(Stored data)
===============
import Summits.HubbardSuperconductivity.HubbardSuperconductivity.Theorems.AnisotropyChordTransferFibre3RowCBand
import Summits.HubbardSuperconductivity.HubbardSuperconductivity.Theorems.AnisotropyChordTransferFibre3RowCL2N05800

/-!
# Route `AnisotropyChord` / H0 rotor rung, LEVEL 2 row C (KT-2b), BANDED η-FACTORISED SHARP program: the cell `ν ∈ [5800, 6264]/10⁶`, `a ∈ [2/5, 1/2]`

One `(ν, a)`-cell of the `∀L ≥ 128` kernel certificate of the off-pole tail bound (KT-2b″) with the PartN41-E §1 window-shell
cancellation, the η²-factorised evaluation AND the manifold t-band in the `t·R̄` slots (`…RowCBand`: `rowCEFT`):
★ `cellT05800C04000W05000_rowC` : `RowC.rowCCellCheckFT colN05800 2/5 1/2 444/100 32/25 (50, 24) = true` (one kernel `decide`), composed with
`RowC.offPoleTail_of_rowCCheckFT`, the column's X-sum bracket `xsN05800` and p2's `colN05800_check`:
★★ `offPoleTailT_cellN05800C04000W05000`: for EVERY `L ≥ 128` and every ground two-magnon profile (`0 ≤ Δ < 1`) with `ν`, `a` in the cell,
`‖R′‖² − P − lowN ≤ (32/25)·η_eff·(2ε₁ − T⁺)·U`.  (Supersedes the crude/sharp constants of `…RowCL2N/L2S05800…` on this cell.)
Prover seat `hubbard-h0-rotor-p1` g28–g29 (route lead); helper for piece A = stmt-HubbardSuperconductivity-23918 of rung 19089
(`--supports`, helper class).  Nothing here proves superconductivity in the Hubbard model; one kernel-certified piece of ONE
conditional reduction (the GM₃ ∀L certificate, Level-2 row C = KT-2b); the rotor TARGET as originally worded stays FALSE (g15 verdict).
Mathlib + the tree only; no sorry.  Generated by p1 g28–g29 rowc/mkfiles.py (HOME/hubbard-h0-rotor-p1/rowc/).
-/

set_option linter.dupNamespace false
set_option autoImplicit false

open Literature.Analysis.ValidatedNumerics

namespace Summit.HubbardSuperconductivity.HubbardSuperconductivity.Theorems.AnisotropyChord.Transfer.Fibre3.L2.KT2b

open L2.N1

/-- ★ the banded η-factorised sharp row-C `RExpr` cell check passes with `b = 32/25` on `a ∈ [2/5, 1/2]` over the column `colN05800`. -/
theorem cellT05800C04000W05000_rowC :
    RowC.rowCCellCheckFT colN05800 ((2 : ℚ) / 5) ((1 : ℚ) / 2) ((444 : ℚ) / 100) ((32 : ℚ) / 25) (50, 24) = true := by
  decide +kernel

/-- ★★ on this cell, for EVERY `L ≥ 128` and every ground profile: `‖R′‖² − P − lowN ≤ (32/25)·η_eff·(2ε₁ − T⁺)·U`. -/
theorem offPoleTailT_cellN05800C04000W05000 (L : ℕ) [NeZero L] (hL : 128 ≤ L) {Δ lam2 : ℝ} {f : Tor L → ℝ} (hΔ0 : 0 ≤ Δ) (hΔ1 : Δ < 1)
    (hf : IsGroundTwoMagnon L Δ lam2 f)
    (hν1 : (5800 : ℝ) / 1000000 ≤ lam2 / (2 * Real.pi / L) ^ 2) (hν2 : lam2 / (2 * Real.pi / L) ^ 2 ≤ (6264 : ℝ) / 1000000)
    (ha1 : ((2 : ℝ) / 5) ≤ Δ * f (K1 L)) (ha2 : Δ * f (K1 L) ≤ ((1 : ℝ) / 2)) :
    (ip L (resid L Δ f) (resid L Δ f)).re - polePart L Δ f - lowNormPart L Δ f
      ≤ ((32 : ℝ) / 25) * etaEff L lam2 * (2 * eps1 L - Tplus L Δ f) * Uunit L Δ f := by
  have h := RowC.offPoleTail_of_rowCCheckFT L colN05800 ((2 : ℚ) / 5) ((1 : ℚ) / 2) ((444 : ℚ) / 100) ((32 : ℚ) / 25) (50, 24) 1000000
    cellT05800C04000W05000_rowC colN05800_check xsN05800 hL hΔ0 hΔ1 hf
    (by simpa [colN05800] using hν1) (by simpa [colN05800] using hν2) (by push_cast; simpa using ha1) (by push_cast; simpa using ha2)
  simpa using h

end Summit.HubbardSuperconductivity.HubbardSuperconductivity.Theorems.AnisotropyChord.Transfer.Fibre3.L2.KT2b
===============
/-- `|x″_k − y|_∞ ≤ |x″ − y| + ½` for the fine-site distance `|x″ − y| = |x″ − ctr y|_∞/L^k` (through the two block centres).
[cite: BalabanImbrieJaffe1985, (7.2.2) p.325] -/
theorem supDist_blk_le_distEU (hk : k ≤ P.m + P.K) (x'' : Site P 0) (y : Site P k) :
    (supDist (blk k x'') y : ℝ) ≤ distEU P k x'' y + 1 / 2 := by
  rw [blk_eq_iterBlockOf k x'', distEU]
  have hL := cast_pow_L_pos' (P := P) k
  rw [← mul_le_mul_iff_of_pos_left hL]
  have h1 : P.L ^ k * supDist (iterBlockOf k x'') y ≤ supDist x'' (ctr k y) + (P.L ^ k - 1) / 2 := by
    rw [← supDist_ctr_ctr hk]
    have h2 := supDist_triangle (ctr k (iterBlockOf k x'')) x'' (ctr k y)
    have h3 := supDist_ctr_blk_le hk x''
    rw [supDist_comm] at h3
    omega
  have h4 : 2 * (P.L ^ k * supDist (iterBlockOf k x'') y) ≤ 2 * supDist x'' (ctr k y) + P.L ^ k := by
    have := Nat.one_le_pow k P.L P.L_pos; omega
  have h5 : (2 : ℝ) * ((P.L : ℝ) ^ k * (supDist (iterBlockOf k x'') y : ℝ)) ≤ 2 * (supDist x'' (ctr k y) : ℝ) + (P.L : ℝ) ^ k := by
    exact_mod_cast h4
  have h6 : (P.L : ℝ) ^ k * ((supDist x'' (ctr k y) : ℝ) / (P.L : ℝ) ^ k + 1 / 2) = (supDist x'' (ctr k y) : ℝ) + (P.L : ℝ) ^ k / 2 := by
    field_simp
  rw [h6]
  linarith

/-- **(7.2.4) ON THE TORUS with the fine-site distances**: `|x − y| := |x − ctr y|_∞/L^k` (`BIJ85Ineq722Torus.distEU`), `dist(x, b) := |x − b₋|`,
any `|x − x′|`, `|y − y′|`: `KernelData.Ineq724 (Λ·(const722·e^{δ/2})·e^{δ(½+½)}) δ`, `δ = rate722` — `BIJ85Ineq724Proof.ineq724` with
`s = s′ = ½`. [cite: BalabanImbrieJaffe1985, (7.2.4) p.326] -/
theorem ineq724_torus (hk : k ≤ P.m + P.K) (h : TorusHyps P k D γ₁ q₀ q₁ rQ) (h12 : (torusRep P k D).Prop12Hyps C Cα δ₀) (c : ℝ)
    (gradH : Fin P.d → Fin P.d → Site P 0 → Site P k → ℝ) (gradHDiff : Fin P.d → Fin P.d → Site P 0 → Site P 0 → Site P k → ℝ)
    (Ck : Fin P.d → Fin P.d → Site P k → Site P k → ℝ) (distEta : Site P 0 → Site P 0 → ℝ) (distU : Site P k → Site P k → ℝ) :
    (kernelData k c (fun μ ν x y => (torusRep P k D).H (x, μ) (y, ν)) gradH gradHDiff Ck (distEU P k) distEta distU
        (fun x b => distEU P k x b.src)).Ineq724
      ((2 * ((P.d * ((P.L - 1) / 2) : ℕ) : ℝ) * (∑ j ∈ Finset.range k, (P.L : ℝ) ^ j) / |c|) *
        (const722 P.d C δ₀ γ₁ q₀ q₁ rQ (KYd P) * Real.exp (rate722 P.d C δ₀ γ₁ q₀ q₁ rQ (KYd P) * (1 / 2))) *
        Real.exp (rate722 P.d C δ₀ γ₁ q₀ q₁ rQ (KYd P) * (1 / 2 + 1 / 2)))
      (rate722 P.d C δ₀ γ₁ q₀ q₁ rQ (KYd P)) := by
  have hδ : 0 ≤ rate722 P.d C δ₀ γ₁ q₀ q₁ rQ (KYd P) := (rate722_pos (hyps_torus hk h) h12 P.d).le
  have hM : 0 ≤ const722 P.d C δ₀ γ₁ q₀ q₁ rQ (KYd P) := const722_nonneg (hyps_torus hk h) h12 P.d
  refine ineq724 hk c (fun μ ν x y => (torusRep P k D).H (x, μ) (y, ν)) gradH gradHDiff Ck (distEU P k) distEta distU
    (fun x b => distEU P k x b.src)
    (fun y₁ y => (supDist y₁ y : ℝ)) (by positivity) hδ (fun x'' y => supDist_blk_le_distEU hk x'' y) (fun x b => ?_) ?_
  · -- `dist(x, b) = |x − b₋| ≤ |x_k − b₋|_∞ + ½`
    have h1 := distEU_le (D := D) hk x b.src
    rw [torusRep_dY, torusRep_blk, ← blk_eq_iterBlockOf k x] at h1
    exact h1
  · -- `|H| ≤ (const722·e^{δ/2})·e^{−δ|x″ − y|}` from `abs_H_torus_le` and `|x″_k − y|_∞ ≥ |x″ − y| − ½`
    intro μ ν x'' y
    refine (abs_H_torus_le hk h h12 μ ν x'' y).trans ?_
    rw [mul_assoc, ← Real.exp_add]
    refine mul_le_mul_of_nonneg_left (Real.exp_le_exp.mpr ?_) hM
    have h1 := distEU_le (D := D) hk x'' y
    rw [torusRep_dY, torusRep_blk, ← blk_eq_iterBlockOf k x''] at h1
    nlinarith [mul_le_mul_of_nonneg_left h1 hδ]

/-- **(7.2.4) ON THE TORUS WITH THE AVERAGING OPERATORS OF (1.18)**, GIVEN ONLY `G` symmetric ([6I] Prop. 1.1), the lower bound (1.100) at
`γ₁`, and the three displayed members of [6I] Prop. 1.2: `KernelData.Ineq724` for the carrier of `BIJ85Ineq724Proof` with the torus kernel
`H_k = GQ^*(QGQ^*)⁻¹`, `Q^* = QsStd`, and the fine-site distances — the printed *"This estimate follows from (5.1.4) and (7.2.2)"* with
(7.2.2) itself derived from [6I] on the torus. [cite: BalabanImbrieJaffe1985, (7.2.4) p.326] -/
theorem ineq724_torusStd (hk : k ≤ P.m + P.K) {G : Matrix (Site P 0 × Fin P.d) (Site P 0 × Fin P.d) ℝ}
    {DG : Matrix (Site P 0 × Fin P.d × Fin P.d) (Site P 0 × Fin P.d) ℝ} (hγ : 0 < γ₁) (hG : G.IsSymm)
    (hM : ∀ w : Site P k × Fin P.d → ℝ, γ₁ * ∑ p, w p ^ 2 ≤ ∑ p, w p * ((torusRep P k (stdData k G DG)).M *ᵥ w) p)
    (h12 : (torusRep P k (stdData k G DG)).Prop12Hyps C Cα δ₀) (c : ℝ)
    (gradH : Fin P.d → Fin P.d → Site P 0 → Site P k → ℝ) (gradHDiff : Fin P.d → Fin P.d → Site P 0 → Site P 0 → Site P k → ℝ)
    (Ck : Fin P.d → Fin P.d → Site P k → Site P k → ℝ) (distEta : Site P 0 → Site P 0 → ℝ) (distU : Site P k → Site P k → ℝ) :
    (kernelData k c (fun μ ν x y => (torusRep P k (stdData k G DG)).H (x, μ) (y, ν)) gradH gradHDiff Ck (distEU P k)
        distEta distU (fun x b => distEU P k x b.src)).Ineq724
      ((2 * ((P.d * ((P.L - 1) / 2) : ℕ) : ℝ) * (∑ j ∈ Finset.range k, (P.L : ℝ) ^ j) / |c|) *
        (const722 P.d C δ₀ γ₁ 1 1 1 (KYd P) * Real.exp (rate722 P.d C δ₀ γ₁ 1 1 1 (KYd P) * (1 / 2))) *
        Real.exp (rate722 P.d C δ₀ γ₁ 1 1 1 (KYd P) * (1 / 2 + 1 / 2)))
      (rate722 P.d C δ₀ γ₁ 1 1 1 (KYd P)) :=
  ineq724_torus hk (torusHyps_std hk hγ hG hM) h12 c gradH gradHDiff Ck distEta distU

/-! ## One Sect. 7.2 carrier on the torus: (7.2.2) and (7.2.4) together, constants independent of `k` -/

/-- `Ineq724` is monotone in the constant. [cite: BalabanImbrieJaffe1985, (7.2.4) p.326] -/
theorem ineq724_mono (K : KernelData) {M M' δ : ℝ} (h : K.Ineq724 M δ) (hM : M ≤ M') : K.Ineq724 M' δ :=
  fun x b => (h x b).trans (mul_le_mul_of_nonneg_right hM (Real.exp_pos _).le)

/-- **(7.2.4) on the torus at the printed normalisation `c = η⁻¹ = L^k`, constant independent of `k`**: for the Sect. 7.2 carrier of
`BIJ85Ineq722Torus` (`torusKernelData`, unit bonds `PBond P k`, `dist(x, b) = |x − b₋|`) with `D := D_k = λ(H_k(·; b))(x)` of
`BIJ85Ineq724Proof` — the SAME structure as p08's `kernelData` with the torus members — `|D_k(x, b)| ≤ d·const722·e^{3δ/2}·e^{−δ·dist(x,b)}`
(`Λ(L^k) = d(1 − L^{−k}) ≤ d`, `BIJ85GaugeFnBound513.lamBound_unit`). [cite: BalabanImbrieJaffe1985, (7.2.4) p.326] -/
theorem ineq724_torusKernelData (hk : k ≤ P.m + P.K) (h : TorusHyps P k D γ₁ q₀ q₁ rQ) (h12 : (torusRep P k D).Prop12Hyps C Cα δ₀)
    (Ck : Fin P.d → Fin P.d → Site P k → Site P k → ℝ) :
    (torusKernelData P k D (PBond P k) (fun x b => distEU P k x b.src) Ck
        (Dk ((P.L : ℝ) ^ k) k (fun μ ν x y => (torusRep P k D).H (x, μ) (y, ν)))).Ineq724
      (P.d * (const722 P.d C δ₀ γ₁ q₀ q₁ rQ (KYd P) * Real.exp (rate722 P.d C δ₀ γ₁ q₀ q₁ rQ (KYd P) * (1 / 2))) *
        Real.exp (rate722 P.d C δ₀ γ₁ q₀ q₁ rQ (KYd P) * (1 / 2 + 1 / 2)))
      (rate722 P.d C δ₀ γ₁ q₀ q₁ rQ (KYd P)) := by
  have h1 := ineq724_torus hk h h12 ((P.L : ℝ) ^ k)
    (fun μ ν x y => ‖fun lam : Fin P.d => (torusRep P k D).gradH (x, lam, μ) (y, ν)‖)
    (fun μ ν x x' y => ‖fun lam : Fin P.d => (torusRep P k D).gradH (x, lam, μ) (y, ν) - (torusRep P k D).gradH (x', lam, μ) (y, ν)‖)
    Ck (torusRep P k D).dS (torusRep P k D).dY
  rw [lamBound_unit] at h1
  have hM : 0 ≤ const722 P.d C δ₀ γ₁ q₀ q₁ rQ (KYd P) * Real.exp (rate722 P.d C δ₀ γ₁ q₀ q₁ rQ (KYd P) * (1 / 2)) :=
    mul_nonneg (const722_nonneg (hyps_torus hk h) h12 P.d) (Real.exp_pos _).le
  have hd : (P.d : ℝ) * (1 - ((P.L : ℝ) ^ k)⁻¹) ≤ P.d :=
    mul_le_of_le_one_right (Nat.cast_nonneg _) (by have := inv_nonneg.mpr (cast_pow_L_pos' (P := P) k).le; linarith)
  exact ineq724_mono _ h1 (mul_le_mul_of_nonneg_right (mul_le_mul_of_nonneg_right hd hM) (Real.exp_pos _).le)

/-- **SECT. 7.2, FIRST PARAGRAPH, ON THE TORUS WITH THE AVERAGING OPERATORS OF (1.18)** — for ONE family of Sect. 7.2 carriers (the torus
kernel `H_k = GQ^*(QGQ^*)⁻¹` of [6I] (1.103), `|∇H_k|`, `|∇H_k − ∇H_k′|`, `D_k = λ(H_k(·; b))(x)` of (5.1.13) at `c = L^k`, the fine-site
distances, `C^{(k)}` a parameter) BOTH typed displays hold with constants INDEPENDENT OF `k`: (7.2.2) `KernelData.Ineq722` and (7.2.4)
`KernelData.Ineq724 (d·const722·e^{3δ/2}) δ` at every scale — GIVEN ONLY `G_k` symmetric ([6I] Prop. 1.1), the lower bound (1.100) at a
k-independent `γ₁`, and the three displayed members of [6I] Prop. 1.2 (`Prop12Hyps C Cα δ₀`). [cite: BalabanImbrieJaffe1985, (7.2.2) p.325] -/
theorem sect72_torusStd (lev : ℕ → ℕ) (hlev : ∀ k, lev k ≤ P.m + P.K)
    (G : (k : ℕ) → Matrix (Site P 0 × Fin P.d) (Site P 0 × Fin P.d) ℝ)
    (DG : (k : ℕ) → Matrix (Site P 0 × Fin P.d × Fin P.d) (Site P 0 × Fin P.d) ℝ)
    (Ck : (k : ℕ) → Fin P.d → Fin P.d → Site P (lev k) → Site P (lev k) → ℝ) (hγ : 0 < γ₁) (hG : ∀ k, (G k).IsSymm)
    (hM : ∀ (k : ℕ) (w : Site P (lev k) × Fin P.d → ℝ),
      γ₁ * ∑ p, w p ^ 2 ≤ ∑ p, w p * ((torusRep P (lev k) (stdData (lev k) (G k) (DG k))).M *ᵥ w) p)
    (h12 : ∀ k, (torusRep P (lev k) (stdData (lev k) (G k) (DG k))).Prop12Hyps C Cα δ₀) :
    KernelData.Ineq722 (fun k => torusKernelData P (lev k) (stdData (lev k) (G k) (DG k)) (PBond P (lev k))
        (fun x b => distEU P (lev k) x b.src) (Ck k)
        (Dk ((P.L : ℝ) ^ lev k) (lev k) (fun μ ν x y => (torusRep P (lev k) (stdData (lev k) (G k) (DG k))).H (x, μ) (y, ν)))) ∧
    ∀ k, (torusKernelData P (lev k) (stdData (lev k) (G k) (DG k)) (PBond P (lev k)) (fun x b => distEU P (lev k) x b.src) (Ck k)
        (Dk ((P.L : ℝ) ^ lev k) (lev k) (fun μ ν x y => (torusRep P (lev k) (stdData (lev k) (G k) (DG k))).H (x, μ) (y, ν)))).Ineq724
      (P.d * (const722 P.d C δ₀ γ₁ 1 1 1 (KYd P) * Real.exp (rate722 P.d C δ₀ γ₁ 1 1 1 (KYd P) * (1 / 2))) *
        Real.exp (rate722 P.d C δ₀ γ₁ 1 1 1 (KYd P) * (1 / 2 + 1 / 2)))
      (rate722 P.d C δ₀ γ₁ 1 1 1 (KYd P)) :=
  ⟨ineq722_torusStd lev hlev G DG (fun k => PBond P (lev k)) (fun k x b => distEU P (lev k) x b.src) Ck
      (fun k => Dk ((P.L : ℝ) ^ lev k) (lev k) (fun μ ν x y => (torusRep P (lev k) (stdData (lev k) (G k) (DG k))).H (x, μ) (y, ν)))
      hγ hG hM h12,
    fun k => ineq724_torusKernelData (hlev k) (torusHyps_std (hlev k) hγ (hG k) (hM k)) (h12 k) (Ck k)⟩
===============
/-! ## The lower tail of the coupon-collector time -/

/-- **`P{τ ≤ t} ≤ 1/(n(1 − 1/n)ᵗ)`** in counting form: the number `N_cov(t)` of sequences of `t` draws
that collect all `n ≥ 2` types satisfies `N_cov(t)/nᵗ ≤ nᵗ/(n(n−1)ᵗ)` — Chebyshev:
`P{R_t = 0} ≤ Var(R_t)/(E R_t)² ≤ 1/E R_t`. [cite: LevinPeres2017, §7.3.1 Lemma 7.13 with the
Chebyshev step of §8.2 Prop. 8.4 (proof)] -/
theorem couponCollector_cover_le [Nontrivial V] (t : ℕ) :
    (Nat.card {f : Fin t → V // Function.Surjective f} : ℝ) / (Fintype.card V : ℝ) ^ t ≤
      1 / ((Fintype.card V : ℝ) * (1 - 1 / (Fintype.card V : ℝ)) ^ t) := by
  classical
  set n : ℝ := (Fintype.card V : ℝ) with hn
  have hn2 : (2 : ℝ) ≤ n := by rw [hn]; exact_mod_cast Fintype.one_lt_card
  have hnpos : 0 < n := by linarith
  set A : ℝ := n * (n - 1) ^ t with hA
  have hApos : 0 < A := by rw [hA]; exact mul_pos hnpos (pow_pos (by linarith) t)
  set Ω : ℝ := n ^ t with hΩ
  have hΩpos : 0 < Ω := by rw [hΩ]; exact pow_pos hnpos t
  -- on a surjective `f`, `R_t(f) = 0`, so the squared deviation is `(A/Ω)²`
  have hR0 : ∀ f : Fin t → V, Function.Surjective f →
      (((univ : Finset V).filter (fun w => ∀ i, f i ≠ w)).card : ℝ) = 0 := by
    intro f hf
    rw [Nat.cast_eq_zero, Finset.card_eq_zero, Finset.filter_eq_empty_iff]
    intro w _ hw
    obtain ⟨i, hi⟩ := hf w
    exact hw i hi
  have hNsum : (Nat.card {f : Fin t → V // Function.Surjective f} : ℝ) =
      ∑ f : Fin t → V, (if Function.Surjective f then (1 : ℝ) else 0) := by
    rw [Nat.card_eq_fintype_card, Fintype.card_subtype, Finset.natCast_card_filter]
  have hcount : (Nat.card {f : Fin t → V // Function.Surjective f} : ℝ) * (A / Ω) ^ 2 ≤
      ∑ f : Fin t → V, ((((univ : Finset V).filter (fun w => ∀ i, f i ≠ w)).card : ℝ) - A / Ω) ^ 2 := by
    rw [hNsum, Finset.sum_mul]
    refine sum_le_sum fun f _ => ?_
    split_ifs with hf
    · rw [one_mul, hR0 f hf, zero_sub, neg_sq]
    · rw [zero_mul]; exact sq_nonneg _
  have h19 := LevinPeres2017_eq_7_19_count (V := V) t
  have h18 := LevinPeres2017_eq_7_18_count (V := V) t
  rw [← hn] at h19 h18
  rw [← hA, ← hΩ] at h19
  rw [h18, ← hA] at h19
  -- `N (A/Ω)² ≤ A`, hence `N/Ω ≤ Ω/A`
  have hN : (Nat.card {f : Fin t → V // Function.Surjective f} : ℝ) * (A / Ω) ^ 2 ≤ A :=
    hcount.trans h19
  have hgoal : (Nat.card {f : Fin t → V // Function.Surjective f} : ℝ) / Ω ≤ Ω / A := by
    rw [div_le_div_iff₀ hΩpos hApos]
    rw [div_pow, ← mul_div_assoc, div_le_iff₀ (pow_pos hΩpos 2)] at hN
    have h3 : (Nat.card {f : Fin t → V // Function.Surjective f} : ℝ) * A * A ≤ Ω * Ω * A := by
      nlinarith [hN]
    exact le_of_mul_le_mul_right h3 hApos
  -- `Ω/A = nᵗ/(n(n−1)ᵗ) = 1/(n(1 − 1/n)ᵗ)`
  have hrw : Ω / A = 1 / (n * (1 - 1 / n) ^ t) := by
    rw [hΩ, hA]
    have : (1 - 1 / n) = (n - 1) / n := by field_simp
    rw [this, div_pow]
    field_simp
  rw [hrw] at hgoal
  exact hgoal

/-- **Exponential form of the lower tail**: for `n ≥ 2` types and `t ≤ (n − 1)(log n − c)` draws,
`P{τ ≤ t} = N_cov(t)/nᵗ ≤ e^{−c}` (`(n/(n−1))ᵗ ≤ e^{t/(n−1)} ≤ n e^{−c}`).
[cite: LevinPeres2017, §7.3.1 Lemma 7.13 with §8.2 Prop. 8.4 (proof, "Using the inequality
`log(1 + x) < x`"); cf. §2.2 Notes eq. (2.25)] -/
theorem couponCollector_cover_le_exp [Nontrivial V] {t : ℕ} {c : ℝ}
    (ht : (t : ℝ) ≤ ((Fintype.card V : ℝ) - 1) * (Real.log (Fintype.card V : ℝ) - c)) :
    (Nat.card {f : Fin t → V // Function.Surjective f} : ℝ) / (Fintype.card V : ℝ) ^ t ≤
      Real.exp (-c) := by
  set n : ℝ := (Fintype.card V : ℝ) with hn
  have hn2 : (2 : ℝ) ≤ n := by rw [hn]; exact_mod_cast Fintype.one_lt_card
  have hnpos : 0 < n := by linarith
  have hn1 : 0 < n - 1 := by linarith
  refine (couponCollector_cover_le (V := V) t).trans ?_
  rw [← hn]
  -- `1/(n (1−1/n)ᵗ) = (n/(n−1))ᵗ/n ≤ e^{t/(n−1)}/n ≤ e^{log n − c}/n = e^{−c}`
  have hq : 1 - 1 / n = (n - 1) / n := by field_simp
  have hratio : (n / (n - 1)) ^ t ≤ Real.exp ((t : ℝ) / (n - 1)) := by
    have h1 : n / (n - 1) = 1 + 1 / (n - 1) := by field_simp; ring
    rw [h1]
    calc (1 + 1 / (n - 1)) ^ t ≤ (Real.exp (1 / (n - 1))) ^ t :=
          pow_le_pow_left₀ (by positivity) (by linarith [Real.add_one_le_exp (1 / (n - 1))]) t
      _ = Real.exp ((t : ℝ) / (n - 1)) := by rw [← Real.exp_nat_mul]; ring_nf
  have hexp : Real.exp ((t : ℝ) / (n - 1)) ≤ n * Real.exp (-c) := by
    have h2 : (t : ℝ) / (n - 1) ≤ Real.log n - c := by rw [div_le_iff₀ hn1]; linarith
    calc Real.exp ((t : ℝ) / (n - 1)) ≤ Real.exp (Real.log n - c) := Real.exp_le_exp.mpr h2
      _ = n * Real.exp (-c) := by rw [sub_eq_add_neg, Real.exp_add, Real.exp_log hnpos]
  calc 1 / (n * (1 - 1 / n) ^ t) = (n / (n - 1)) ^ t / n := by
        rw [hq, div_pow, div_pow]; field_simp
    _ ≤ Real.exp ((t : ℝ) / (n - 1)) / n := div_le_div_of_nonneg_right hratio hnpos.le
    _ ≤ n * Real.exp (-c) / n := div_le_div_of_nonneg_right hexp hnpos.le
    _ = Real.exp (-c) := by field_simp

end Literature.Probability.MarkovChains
===============
**TASK DIRECTIONS:** Bring together all lines in the records where the word "from" is found.

**RESULT OF THE TASK:**
  · -- `|H| ≤ (const722·e^{δ/2})·e^{−δ|x″ − y|}` from `abs_H_torus_le` and `|x″_k − y|_∞ ≥ |x″ − y| − ½`
`H_k = GQ^*(QGQ^*)⁻¹`, `Q^* = QsStd`, and the fine-site distances — the printed *"This estimate follows from (5.1.4) and (7.2.2)"* with
(7.2.2) itself derived from [6I] on the torus. [cite: BalabanImbrieJaffe1985, (7.2.4) p.326] -/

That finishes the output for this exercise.